When dealing with association relationships, the **association object** refers to the object that maps to a row in the association table (i.e. the many-to-many table), while the **associated object** refers to the "endpoint" of the association, i.e. the ultimate object referenced by the parent.  The proxy can return collections of objects attached to association objects, and can also create new association objects given only the associated object.  An example using the Keyword mapping described in the data mapping documentation is as follows:

    {python}
    from sqlalchemy.ext.associationproxy import association_proxy
    
    class User(object):
        pass

    class Keyword(object):
        def __init__(self, name):
            self.keyword_name = name

    class Article(object):
        # create "keywords" proxied association.
        # the collection is called 'keyword_associations', the endpoint
        # attribute of each association object is called 'keyword'.  the 
        # class itself of the association object will be figured out automatically  .
        keywords = association_proxy('keyword_associations', 'keyword')

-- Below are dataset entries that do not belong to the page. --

import Summits.Langlands.Langlands.Theorems.QuadraticWindowHostInducedRep
import HarnessLib

/-!
# `QuadraticWindow.HostInducedRepOfPrintedInputs` — the printed-input glue of the route, conditional
# on the nine remaining named facts of line `one-transparent-pane`

Item stmt-Langlands-16559 (route `QuadraticWindow`, support glue, route-repair 2026-08-16):
`HostInducedRepOfPrintedInputs := GaloisRepOfUnitaryLDS → AutomorphicInductionUnramified →
PartialAsaiLAtOne → HostInducedRep`.  The three hypotheses are the route's PRINTED-INPUT cruxes
(Goldring–Koskivirta 2019 Thm. 3.5.5; cyclic automorphic induction with Hecke–Satake at every unramified
place; Grbac–Shahidi 2015 Thm. 4.3 at `s = 1`); each is, verbatim, the body of the Literature named
fact it was promoted from (`GaloisRepOfUnitaryLDS ↔ GoldringKoskivirta2019_galoisRep_unitary`, and
`automorphicInductionUnramified_iff`, `partialAsaiLAtOne_iff` below — all `Iff.rfl`).

What the tree proves today (this file): the glue follows from the landed closure of the crux along
line `one-transparent-pane`, `Summit.Langlands.Langlands.Theorems.HostInducedRep_proof_eleven`
(`Theorems/QuadraticWindowHostInducedRep.lean`), by feeding it the two hypotheses `AI` and `GS`; what is
left is that theorem's other NINE inputs, all unproved published theorems stated as named facts of
`Literature/` (or inline): lang.S27 `exists_galoisRep_of_regularAlgebraic` (Harris–Lan–Taylor–Thorne
Thm. A + Varma), `FakhruddinPilloni2021_galoisRep_of_weaklyRegular_oddCont` (F–P 2021 Thm. 9.10),
`JacquetShalika1981_isEssConjSelfDual_of_isConjSelfDualAE` (J–S 1981 II Thm. 4.4),
`ArthurClozel1989_cuspidalBaseChange_unramified` (A–C Ch. 3 Thm. 4.2 (a) + 5.1), the Hecke-character
extension along a quadratic `K/F₀` (Hewitt–Ross (24.12), inline),
`ArthurClozel1989_strongLifting_archimedean` (A–C Ch. 3 Thm. 5.1, archimedean part),
`Henniart2012_infinityType_of_automorphicInduction` (Henniart 2012 Thm. 3/5),
`Mok2014_archimedean_parity_of_asaiSignCont` (Mok 2014 Thm. 2.4.10 + Cor. 2.5.5),
`Mok2014_partialAsaiL_continuation_pole_dichotomy` (Mok 2014 Thm. 2.5.4 (a)).
So `HostInducedRepOfPrintedInputs_proof` is CONDITIONAL (trust base = the nine names) and does not
settle the item; the first hypothesis `GaloisRepOfUnitaryLDS` is idle along this line (it is consumed
only by line `grs-explicit-descent`, itself open at its stubs S2/S3/S5).  The dependency matrix of
`HostInducedRep_proof_eleven` is inherited: ranks `n ≤ 1` use no fact, `F` totally real or CM uses
lang.S27 only (`inducedPackage_of_S27`); the mixed-signature case `n ≥ 2` — the route's NEW case — uses
all nine.
-/

set_option linter.dupNamespace false -- `Summit.Langlands.Langlands.…` repeats `Langlands` by design (D-0017)

noncomputable section

open Polynomial
open scoped NumberField
open IsDedekindDomain Field NumberField Filter
open Literature.NumberTheory.GaloisRepresentations Literature.NumberTheory.Automorphic
open Summit.Langlands.Langlands.Theses.QuadraticWindow

namespace Summit.Langlands.Langlands.Theorems

/-! ## Two of the three printed inputs are their named facts, verbatim -/

/-- The route crux `AutomorphicInductionUnramified` (stmt-Langlands-15138) is, verbatim, the Literature
named fact `automorphicInduction_cyclic_cuspidal_unramified` (Arthur–Clozel Ch. 3 Thm. 6.2 + Henniart
2012 Thm. 3/5). [cite: ArthurClozelAMS120, Ch. 3 Thm. 6.2] -/
theorem automorphicInductionUnramified_iff :
    AutomorphicInductionUnramified ↔ automorphicInduction_cyclic_cuspidal_unramified :=
  Iff.rfl

/-- The route crux `PartialAsaiLAtOne` (stmt-Langlands-16407) is, verbatim, the Literature named fact
`GrbacShahidi2015_partialAsaiL_at_one` (Grbac–Shahidi 2015, Thm. 4.3 at `s = 1`).
[cite: GrbacShahidi2015, Thm. 4.3] -/
theorem partialAsaiLAtOne_iff :
    PartialAsaiLAtOne ↔ GrbacShahidi2015_partialAsaiL_at_one :=
  Iff.rfl

/-! ## The glue, conditional on the nine remaining named facts -/

/-- **`HostInducedRepOfPrintedInputs_proof` — the support glue of route `QuadraticWindow`
(stmt-Langlands-16559), CONDITIONAL on nine published named facts.**  Given lang.S27,
Fakhruddin–Pilloni 9.10 (continuation form), Jacquet–Shalika SMO (pairing form), Arthur–Clozel
placewise cuspidal base change, the Hecke-character extension along a quadratic `K/F₀` (Hewitt–Ross
(24.12), inline), Arthur–Clozel archimedean strong lifting, Henniart's infinity type of automorphic
induction, Mok's archimedean parity pin and Mok's Asai-pole dichotomy, the three printed inputs of the
route imply the host engine output `HostInducedRep`: the second and third (`AI`, `GS`) are fed — as
the named facts they literally are — to the landed `HostInducedRep_proof_eleven`; the first (`GK`,
Goldring–Koskivirta 3.5.5) is not used by this line.  This theorem does NOT settle the item: its trust
base is exactly the nine names above. [cite: FakhruddinPilloni2021, Thm. 9.10]
[cite: Mok2014, Thm. 2.5.4 (a) and Cor. 2.5.5] [cite: ArthurClozelAMS120, Ch. 3 Thm. 4.2, 5.1, 6.2]
[cite: HarrisLanTaylorThorneRMS2016, Thm. A] [cite: GrbacShahidi2015, Thm. 4.3] -/
theorem HostInducedRepOfPrintedInputs_proof
    (hS27 : exists_galoisRep_of_regularAlgebraic)
    (hFP : FakhruddinPilloni2021_galoisRep_of_weaklyRegular_oddCont)
    (hSMO : JacquetShalika1981_isEssConjSelfDual_of_isConjSelfDualAE)
    (hBC : ArthurClozel1989_cuspidalBaseChange_unramified)
    (hExt : ∀ (F₀ K : Type) [Field F₀] [NumberField F₀] [Field K] [NumberField K] [Algebra F₀ K]
        (c : K ≃ₐ[F₀] K), Module.finrank F₀ K = 2 → c ≠ 1 →
        ∀ (χ₀ : HeckeCharacter F₀), χ₀.IsUnitary →
        ∀ (U : Set (HeightOneSpectrum (𝓞 K))),
          (∀ u ∈ U, c • u ∈ U → χ₀.IsUnramifiedAt (u.under (𝓞 F₀))) →
          ∃ χ : HeckeCharacter K, χ.IsUnitary ∧
            (∀ x, χ (AdeleRing.ideleBaseChange F₀ K x) = χ₀ x) ∧ ∀ u ∈ U, χ.IsUnramifiedAt u)
    (hArchBC : ArthurClozel1989_strongLifting_archimedean)
    (hHen : Henniart2012_infinityType_of_automorphicInduction)
    (hPin : Mok2014_archimedean_parity_of_asaiSignCont)
    (hMok : Mok2014_partialAsaiL_continuation_pole_dichotomy) :
    Summit.Langlands.Langlands.Theses.QuadraticWindow.HostInducedRepOfPrintedInputs :=
  fun _hGK hAI hGS ↦
    HostInducedRep_proof_eleven hS27 hFP hSMO (automorphicInductionUnramified_iff.mp hAI) hBC hExt
      hArchBC hHen hPin hMok (partialAsaiLAtOne_iff.mp hGS)

end Summit.Langlands.Langlands.Theorems

end
/-
Copyright (c) 2026. All rights reserved.
Released under Apache 2.0 license as described in the file LICENSE.
Authors: abc-iut cell, seat abc-iut-f-197 (block F fact-proving wave, tranche 197; proof-only companion of
abc-iut-L6-t4's `GlobalPacketsLGP.lean`).
-/
import Literature.IUT.LogThetaLattice.GlobalPacketsLGPProofs
import Literature.IUT.LogThetaLattice.GlobalPacketsLGPNegative33i
import HarnessLib

/-!
# [IUTchIII] Prop 3.3 (i): the FACT-LIST row `Prop33i_directSumOfNumberFields'` at THE named instances — `_holds`

S. Mochizuki, *Inter-universal Teichmüller theory III*, kurims manuscript (May 2020), Proposition 3.3 (i) p. 100
("`(†𝕄⊛_mod)_A` decomposes, uniquely, as a direct sum of number fields"; the `(†𝕄⊛_mod)_α`, `α ∈ A`, are
labelled copies of the number field `F_mod`, [IUTchII] Cor. 4.8 (i)) [claim: Mochizuki2012, status: disputed]
(D-0012 claim key; the item is the classical fact that a finite tensor product over `ℚ` of number fields is a
finite product of number fields — finite étale `ℚ`-algebra; this file takes no side on [IUTchIII] Cor. 3.12 and
asserts nothing about abc).

PROOF-ONLY companion (cell abc-iut, seat abc-iut-f-197, F fact-proving wave, FROZEN FACT-LIST row **F-2099**
`Prop33i_directSumOfNumberFields'`; no definition, no statement re-typed; the declaring file
`GlobalPacketsLGP.lean` (abc-iut-L6-t4) is imported through its proof companions, never edited).

The row is a SCHEMA (plan rule R5): by Lean's section-variable rule the `[∀ α, NumberField (F α)]` binder of the
primed def was dropped (finding G-BINDER-DROP), so the constant quantifies over ARBITRARY fields `F α` of
characteristic `0`, and its universal closure is FALSE — `not_Prop33i_directSumOfNumberFields'_real`
(`GlobalPacketsLGPNegative33i.lean`: at `A = Unit`, `F = fun _ => ℝ` the packet is uncountable).  It is
consumable AT NAMED INSTANCES ONLY, and THE instance the text prints is: `F α` a NUMBER FIELD for every
`α ∈ A` (indeed a copy of `F_mod`).  This file records, BY NAME from landed theorems (abc-iut-L6-t5,
`GlobalPacketsLGPProofs.lean`, p405908):

* `prop33i_directSumOfNumberFields'_holds` — **F-2099 HOLDS at THE instance**: for every finite `A` and every
  family of NUMBER FIELDS `F α`, `Prop33i_directSumOfNumberFields' F` (`…'_of_numberField` by name; FQ type);
* `prop33i_directSumOfNumberFields'_holds_copies` — the literal printed instance, `A` labelled copies of ONE
  number field `F_mod`;
* `prop33i_directSumOfNumberFields'_holds_and_not_schema` — the R5 record in one line: the instance form at
  number fields holds AND the schema fails at `F = fun _ => ℝ`.

Sibling rows: F-2098 (unprimed, same body) «instance form PROVED», F-2100 (`…''`, binders in the header)
«proved(_holds)» — this file gives F-2099 the same standing.  Nothing here is new mathematics.
-/

namespace Literature.IUT.LogThetaLattice

universe u v

section F2099

variable {A : Type v} [Fintype A] [DecidableEq A]
variable (F : A → Type u) [∀ α, Field (F α)] [∀ α, NumberField (F α)] [∀ α, Algebra ℚ (F α)]

omit [DecidableEq A] in
/-- **FACT-LIST row F-2099 `Prop33i_directSumOfNumberFields'` HOLDS at THE named instance** ([IUTchIII]
Prop 3.3 (i) p. 100: "`(†𝕄⊛_mod)_A` decomposes, uniquely, as a direct sum of number fields"): for every finite
index set `A` and every family of NUMBER FIELDS `F α` (with their `ℚ`-algebra structures), the global tensor
packet `⊗_{α∈A} F α` is ring-isomorphic to a finite product of number fields — abc-iut-L6-t5's
`Prop33i_directSumOfNumberFields'_of_numberField` BY NAME (étale-algebra route), fully-qualified type.  R5:
instance form; the universal closure over arbitrary fields is false (`not_Prop33i_directSumOfNumberFields'_real`).
[claim: Mochizuki2012, status: disputed] -/
theorem prop33i_directSumOfNumberFields'_holds :
    Literature.IUT.LogThetaLattice.Prop33i_directSumOfNumberFields' F :=
  Prop33i_directSumOfNumberFields'_of_numberField F

end F2099

/-- **F-2099 at the literal printed instance**: `A` labelled copies `(†𝕄⊛_mod)_α ≅ F_mod` of ONE number field
`F_mod` ([IUTchII] Cor. 4.8 (i); [IUTchIII] Prop 3.3 (i) p. 100) — `⊗_{α∈A} F_mod` is a finite product of number
fields. [claim: Mochizuki2012, status: disputed] -/
theorem prop33i_directSumOfNumberFields'_holds_copies (Fmod : Type u) [Field Fmod] [NumberField Fmod]
    (A : Type v) [Fintype A] :
    Literature.IUT.LogThetaLattice.Prop33i_directSumOfNumberFields' (fun _ : A => Fmod) :=
  prop33i_directSumOfNumberFields'_holds fun _ : A => Fmod

/-- **R5 record for F-2099**: the instance form at number fields holds (every finite family of number fields,
`prop33i_directSumOfNumberFields'_holds`) while the schema — whose `[NumberField]` binder was dropped — FAILS at
the junk parameter `A = Unit`, `F = fun _ => ℝ` (`not_Prop33i_directSumOfNumberFields'_real`): consumable at the
named instances only, never as a universal closure. [claim: Mochizuki2012, status: disputed] -/
theorem prop33i_directSumOfNumberFields'_holds_and_not_schema :
    (∀ (A : Type) [Fintype A] (F : A → Type) [∀ α, Field (F α)] [∀ α, NumberField (F α)]
        [∀ α, Algebra ℚ (F α)], Literature.IUT.LogThetaLattice.Prop33i_directSumOfNumberFields' F) ∧
      ¬ Literature.IUT.LogThetaLattice.Prop33i_directSumOfNumberFields' (A := Unit) (fun _ => ℝ) :=
  ⟨fun _ _ F _ _ _ => prop33i_directSumOfNumberFields'_holds F, not_Prop33i_directSumOfNumberFields'_real⟩

end Literature.IUT.LogThetaLattice
/-- **The leaf function in the sheet chart.** Let `E = sheetChart J b ν₀` have injective
differential at `(0, 0)` (`dim F = 4`, `b` immersed at `0`), and let `ψ` be smooth on an open
`T ∋ b 0`, vanish along `b` near `0`, with `dψ_{b 0}` surjective and complex-linear for `J (b 0)`.
Then `α₀ := dψ_{b 0} ν₀ ≠ 0`, `d(ψ ∘ E)_{(0,0)} (σ, β) = β α₀`, and on a small ball about `(0,0)`:
`E` maps into `T`, `ψ ∘ E` is smooth, vanishes on `{β = 0}`, and
`‖ψ (E (σ, β)) - β α₀‖ ≤ (‖α₀‖/2) ‖β‖` (mean value inequality). [folklore] -/
theorem leafFunction_sheetChart [FiniteDimensional ℝ F] (h4 : Module.finrank ℝ F = 4)
    {J : F → F →L[ℝ] F} (hJ : ContDiff ℝ ∞ J) {b : ℂ → F} (hb : ContDiff ℝ ∞ b)
    (hinj : Injective (fderiv ℝ b 0)) {ν₀ : F} (hinjE : Injective (sheetChartDeriv J b ν₀ 0))
    {ψ : F → ℂ} {T : Set F} (hT : IsOpen T) (hbT : b 0 ∈ T) (hψ : ContDiffOn ℝ ∞ ψ T)
    (hψb : ∀ᶠ z in 𝓝 (0 : ℂ), ψ (b z) = 0)
    (hψJ : ∀ V : F, fderiv ℝ ψ (b 0) (J (b 0) V) = Complex.I * fderiv ℝ ψ (b 0) V)
    (hψsurj : Surjective (fderiv ℝ ψ (b 0))) :
    fderiv ℝ ψ (b 0) ν₀ ≠ 0 ∧
    (∀ q : ℂ × ℂ, fderiv ℝ (fun p => ψ (sheetChart J b ν₀ p)) (0, 0) q =
      q.2 * fderiv ℝ ψ (b 0) ν₀) ∧
    ∃ δ₁ : ℝ, 0 < δ₁ ∧ (∀ p ∈ ball ((0, 0) : ℂ × ℂ) δ₁, sheetChart J b ν₀ p ∈ T) ∧
      ContDiffOn ℝ ∞ (fun p => ψ (sheetChart J b ν₀ p)) (ball ((0, 0) : ℂ × ℂ) δ₁) ∧
      (∀ p ∈ ball ((0, 0) : ℂ × ℂ) δ₁, p.2 = 0 → ψ (sheetChart J b ν₀ p) = 0) ∧
      (∀ p ∈ ball ((0, 0) : ℂ × ℂ) δ₁,
        ‖ψ (sheetChart J b ν₀ p) - p.2 * fderiv ℝ ψ (b 0) ν₀‖ ≤
          ‖fderiv ℝ ψ (b 0) ν₀‖ / 2 * ‖p.2‖) := by
  set E := sheetChart J b ν₀ with hE_def
  set Dψ : F →L[ℝ] ℂ := fderiv ℝ ψ (b 0) with hDψ_def
  set α₀ : ℂ := Dψ ν₀ with hα₀_def
  set A : ℂ × ℂ → ℂ := fun p => ψ (E p) with hA_def
  have hE : ContDiff ℝ ∞ E := contDiff_sheetChart hJ hb ν₀
  have hE0 : E (0, 0) = b 0 := sheetChart_mk_zero J b ν₀ 0
  -- the open set `U = E ⁻¹' T ∋ (0,0)` on which `A` is smooth
  have hU : IsOpen (E ⁻¹' T) := hT.preimage hE.continuous
  have h0U : ((0, 0) : ℂ × ℂ) ∈ E ⁻¹' T := by
    show E (0, 0) ∈ T
    rw [hE0]
    exact hbT
  have hA : ContDiffOn ℝ ∞ A (E ⁻¹' T) := hψ.comp hE.contDiffOn fun p hp => hp
  -- the derivative of `A` at `(0,0)`
  have hψd : DifferentiableAt ℝ ψ (b 0) :=
    (hψ.differentiableOn (by simp)).differentiableAt (hT.mem_nhds hbT)
  have hdE : HasFDerivAt E (sheetChartDeriv J b ν₀ 0) (0, 0) :=
    hasFDerivAt_sheetChart ((hb.differentiable (by simp)) 0)
      (((hJ.clm_apply contDiff_const).differentiable (by simp)) _)
  have hDA : HasFDerivAt A (Dψ.comp (sheetChartDeriv J b ν₀ 0)) (0, 0) := by
    have hg : HasFDerivAt ψ Dψ (E (0, 0)) := by
      rw [hE0]
      exact hψd.hasFDerivAt
    exact hg.comp (0, 0) hdE
  -- `A (σ, 0) = ψ (b σ) = 0` near `σ = 0`
  have hA0 : ∀ᶠ σ in 𝓝 (0 : ℂ), A (σ, 0) = 0 := by
    filter_upwards [hψb] with σ hσ
    show ψ (E (σ, 0)) = 0
    rw [show E (σ, 0) = b σ from sheetChart_mk_zero J b ν₀ σ]
    exact hσ
  -- hence `DA (σ, 0) = 0`
  have hDA1 : ∀ σ : ℂ, Dψ (sheetChartDeriv J b ν₀ 0 (σ, 0)) = 0 := by
    intro σ
    have hι : HasFDerivAt (fun σ : ℂ => ((σ, (0 : ℂ)) : ℂ × ℂ))
        ((ContinuousLinearMap.id ℝ ℂ).prod (0 : ℂ →L[ℝ] ℂ)) 0 :=
      (hasFDerivAt_id (0 : ℂ)).prodMk (hasFDerivAt_const (0 : ℂ) (0 : ℂ))
    have h1 : HasFDerivAt (fun σ : ℂ => A (σ, 0))
        ((Dψ.comp (sheetChartDeriv J b ν₀ 0)).comp
          ((ContinuousLinearMap.id ℝ ℂ).prod (0 : ℂ →L[ℝ] ℂ))) 0 :=
      HasFDerivAt.comp (0 : ℂ) (f := fun σ : ℂ => ((σ, (0 : ℂ)) : ℂ × ℂ)) hDA hι
    have h2 : HasFDerivAt (fun σ : ℂ => A (σ, 0)) (0 : ℂ →L[ℝ] ℂ) 0 :=
      (hasFDerivAt_const (0 : ℂ) (0 : ℂ)).congr_of_eventuallyEq hA0
    have h3 := DFunLike.congr_fun (h1.unique h2) σ
    simpa using h3
  -- and `DA (0, β) = β α₀`
  have hDA2 : ∀ β : ℂ, Dψ (sheetChartDeriv J b ν₀ 0 (0, β)) = β * α₀ := by
    intro β
    rw [sheetChartDeriv_apply]
    simp only [map_zero, zero_add, map_add, map_smul]
    rw [hψJ ν₀, Complex.real_smul, Complex.real_smul]
    conv_rhs => rw [← Complex.re_add_im β]
    ring
  have hDAq : ∀ q : ℂ × ℂ, (Dψ.comp (sheetChartDeriv J b ν₀ 0)) q = q.2 * α₀ := by
    intro q
    have hq : q = (q.1, 0) + (0, q.2) := by ext <;> simp
    conv_lhs => rw [hq]
    rw [map_add, ContinuousLinearMap.comp_apply, ContinuousLinearMap.comp_apply, hDA1, hDA2,
      zero_add]
  -- `α₀ ≠ 0`: otherwise `ν₀ ∈ ker Dψ = range Db(0)`, contradicting injectivity of `dE`
  have hα : α₀ ≠ 0 := by
    intro hα0
    -- `Dψ ∘ Db(0) = 0`
    have hcomp0 : ∀ α : ℂ, Dψ (fderiv ℝ b 0 α) = 0 := by
      intro α
      have h1 : HasFDerivAt (fun z => ψ (b z)) (Dψ.comp (fderiv ℝ b 0)) 0 :=
        hψd.hasFDerivAt.comp (0 : ℂ) ((hb.differentiable (by simp)) 0).hasFDerivAt
      have h2 : HasFDerivAt (fun z => ψ (b z)) (0 : ℂ →L[ℝ] ℂ) 0 :=
        (hasFDerivAt_const (0 : ℂ) (0 : ℂ)).congr_of_eventuallyEq hψb
      have h3 := DFunLike.congr_fun (h1.unique h2) α
      simpa using h3
    -- dimension count: `range Db(0) = ker Dψ`
    have hle : LinearMap.range ((fderiv ℝ b 0 : ℂ →L[ℝ] F) : ℂ →ₗ[ℝ] F) ≤
        LinearMap.ker (Dψ : F →ₗ[ℝ] ℂ) := by
      rintro _ ⟨α, rfl⟩
      exact hcomp0 α
    have hKdim : Module.finrank ℝ (LinearMap.ker (Dψ : F →ₗ[ℝ] ℂ)) = 2 := by
      have h1 := LinearMap.finrank_range_add_finrank_ker (Dψ : F →ₗ[ℝ] ℂ)
      have hr : LinearMap.range (Dψ : F →ₗ[ℝ] ℂ) = ⊤ := LinearMap.range_eq_top.2 hψsurj
      have h2 : Module.finrank ℝ (LinearMap.range (Dψ : F →ₗ[ℝ] ℂ)) = 2 := by
        rw [hr, finrank_top, Complex.finrank_real_complex]
      rw [h2, h4] at h1
      omega
    have hRgdim : Module.finrank ℝ (LinearMap.range ((fderiv ℝ b 0 : ℂ →L[ℝ] F) : ℂ →ₗ[ℝ] F))
        = 2 := by
      have hinj' : Injective ((fderiv ℝ b 0 : ℂ →L[ℝ] F) : ℂ →ₗ[ℝ] F) := hinj
      rw [LinearMap.finrank_range_of_inj hinj', Complex.finrank_real_complex]
    have heq := Submodule.eq_of_le_of_finrank_eq hle (by rw [hKdim, hRgdim])
    have hν : ν₀ ∈ LinearMap.ker (Dψ : F →ₗ[ℝ] ℂ) := hα0
    rw [← heq] at hν
    obtain ⟨α, hαν⟩ := hν
    have h1 : sheetChartDeriv J b ν₀ 0 (α, 0) = sheetChartDeriv J b ν₀ 0 (0, 1) := by
      rw [sheetChartDeriv_apply, sheetChartDeriv_apply]
      simp only [Complex.zero_re, zero_smul, add_zero, Complex.zero_im, map_zero, Complex.one_re,
        one_smul, zero_add, Complex.one_im]
      exact hαν
    have h2 := hinjE h1
    simp at h2
  -- the linear model `L₀ (σ, β) = β α₀` and `G = A - L₀`
  set L₀ : ℂ × ℂ →L[ℝ] ℂ := (ContinuousLinearMap.snd ℝ ℂ ℂ).smulRight α₀ with hL₀_def
  have hL₀ : ∀ q : ℂ × ℂ, L₀ q = q.2 * α₀ := fun q => by
    simp [hL₀_def, smul_eq_mul]
  set G : ℂ × ℂ → ℂ := fun p => A p - L₀ p with hG_def
  have hG : ContDiffOn ℝ ∞ G (E ⁻¹' T) := hA.sub L₀.contDiff.contDiffOn
  have hGc : ContinuousOn (fderiv ℝ G) (E ⁻¹' T) := hG.continuousOn_fderiv_of_isOpen hU (by simp)
  have hfA : fderiv ℝ A (0, 0) = Dψ.comp (sheetChartDeriv J b ν₀ 0) := hDA.fderiv
  have hGd : HasFDerivAt G (Dψ.comp (sheetChartDeriv J b ν₀ 0) - L₀) (0, 0) :=
    hDA.sub L₀.hasFDerivAt
  have hG0 : fderiv ℝ G (0, 0) = 0 := by
    rw [hGd.fderiv]
    refine ContinuousLinearMap.ext fun q => ?_
    simp only [FunLike.coe_sub, Pi.sub_apply, hDAq q, hL₀ q, sub_self, FunLike.coe_zero,
      Pi.zero_apply]
  -- smallness of `fderiv G` near `(0,0)`, inside `E ⁻¹' T`
  have hsmall : ∀ᶠ p in 𝓝 ((0, 0) : ℂ × ℂ), ‖fderiv ℝ G p‖ < ‖α₀‖ / 2 ∧ p ∈ E ⁻¹' T := by
    have hca : ContinuousAt (fderiv ℝ G) (0, 0) := hGc.continuousAt (hU.mem_nhds h0U)
    have hcn := hca.norm
    have hlt : ‖fderiv ℝ G (0, 0)‖ < ‖α₀‖ / 2 := by
      rw [hG0, norm_zero]
      exact half_pos (norm_pos_iff.2 hα)
    exact (hcn.eventually_lt continuousAt_const hlt).and (hU.mem_nhds h0U)
  obtain ⟨δ₀, hδ₀, hδ₀b⟩ := Metric.eventually_nhds_iff_ball.1 hA0
  obtain ⟨δ₂, hδ₂, hδ₂b⟩ := Metric.eventually_nhds_iff_ball.1 hsmall
  set δ₁ : ℝ := min δ₀ δ₂ with hδ₁_def
  have hδ₁ : 0 < δ₁ := lt_min hδ₀ hδ₂
  have hδ₁₀ : δ₁ ≤ δ₀ := min_le_left _ _
  have hδ₁₂ : δ₁ ≤ δ₂ := min_le_right _ _
  -- points of the small ball: the foot `(p.1, 0)` and the vanishing of `A` there
  have hfoot : ∀ p ∈ ball ((0, 0) : ℂ × ℂ) δ₁,
      ((p.1, 0) : ℂ × ℂ) ∈ ball ((0, 0) : ℂ × ℂ) δ₁ ∧ A (p.1, 0) = 0 := by
    intro p hp
    rw [mem_ball, Prod.dist_eq] at hp
    have h1 : dist p.1 0 < δ₁ := lt_of_le_of_lt (le_max_left _ _) hp
    refine ⟨?_, hδ₀b p.1 (by rw [mem_ball]; exact h1.trans_le hδ₁₀)⟩
    rw [mem_ball, Prod.dist_eq]
    simpa using h1
  refine ⟨hα, fun q => by rw [hfA]; exact hDAq q, δ₁, hδ₁, fun p hp =>
    (hδ₂b p (ball_subset_ball hδ₁₂ hp)).2, hA.mono fun p hp => (hδ₂b p (ball_subset_ball hδ₁₂ hp)).2,
    fun p hp hp2 => ?_, fun p hp => ?_⟩
  · -- vanishing on the axis
    have h := (hfoot p hp).2
    have hp' : p = (p.1, 0) := Prod.ext rfl hp2
    rw [hp']
    exact h
  · -- the mean value inequality on the convex ball `B((0,0), δ₂)`
    have hdiff : ∀ x ∈ ball ((0, 0) : ℂ × ℂ) δ₂, DifferentiableAt ℝ G x := fun x hx =>
      (hG.differentiableOn (by simp)).differentiableAt (hU.mem_nhds (hδ₂b x hx).2)
    have key := (convex_ball ((0, 0) : ℂ × ℂ) δ₂).norm_image_sub_le_of_norm_fderiv_le hdiff
      (fun x hx => (hδ₂b x hx).1.le) (ball_subset_ball hδ₁₂ (hfoot p hp).1)
      (ball_subset_ball hδ₁₂ hp)
    have hG1 : G (p.1, 0) = 0 := by
      show A (p.1, 0) - L₀ (p.1, 0) = 0
      rw [(hfoot p hp).2, hL₀, zero_mul, sub_zero]
    have hn : ‖p - (p.1, 0)‖ = ‖p.2‖ := by
      obtain ⟨z, w⟩ := p
      simp
    rw [hG1, sub_zero, hn] at key
    have hGp : G p = A p - p.2 * α₀ := by
      show A p - L₀ p = A p - p.2 * α₀
      rw [hL₀]
    rw [hGp] at key
    exact key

    class KeywordAssociation(object):
        pass

    # create mappers normally
    # note that we set up 'keyword_associations' on Article,
    # and 'keyword' on KeywordAssociation.
    mapper(Article, articles_table, properties={
        'keyword_associations':relation(KeywordAssociation, lazy=False, cascade="all, delete-orphan")
        }
    )
    mapper(KeywordAssociation, itemkeywords_table,
        primary_key=[itemkeywords_table.c.article_id, itemkeywords_table.c.keyword_id],
        properties={
            'keyword' : relation(Keyword, lazy=False), 
            'user' : relation(User, lazy=False) 
        }
    )
    mapper(User, users_table)
    mapper(Keyword, keywords_table)

    # now, Keywords can be attached to an Article directly;
    # KeywordAssociation will be created by the association_proxy, and have the 
    # 'keyword' attribute set to the new Keyword.
    # note that these KeywordAssociation objects will not have a User attached to them.
    article = Article()
    article.keywords.append(Keyword('blue'))
    article.keywords.append(Keyword('red'))
    session.save(article)
    session.flush()
    
    # the "keywords" collection also returns the underlying Keyword objects
    article = session.query(Article).get_by(id=12)
    for k in article.keywords:
        print "Keyword:", k.keyword_name

    # the original 'keyword_associations' relation exists normally with no awareness of the proxy
    article.keyword_associations.append(KeywordAssociation())
    print [ka for ka in article.keyword_associations]
    
Note that the above operations on the `keywords` collection are proxying operations to and from the `keyword_associations` collection, which exists normally and can be accessed directly.  `association_proxy` will also detect if the collection is list or scalar based and will configure the proxied property to act the same way.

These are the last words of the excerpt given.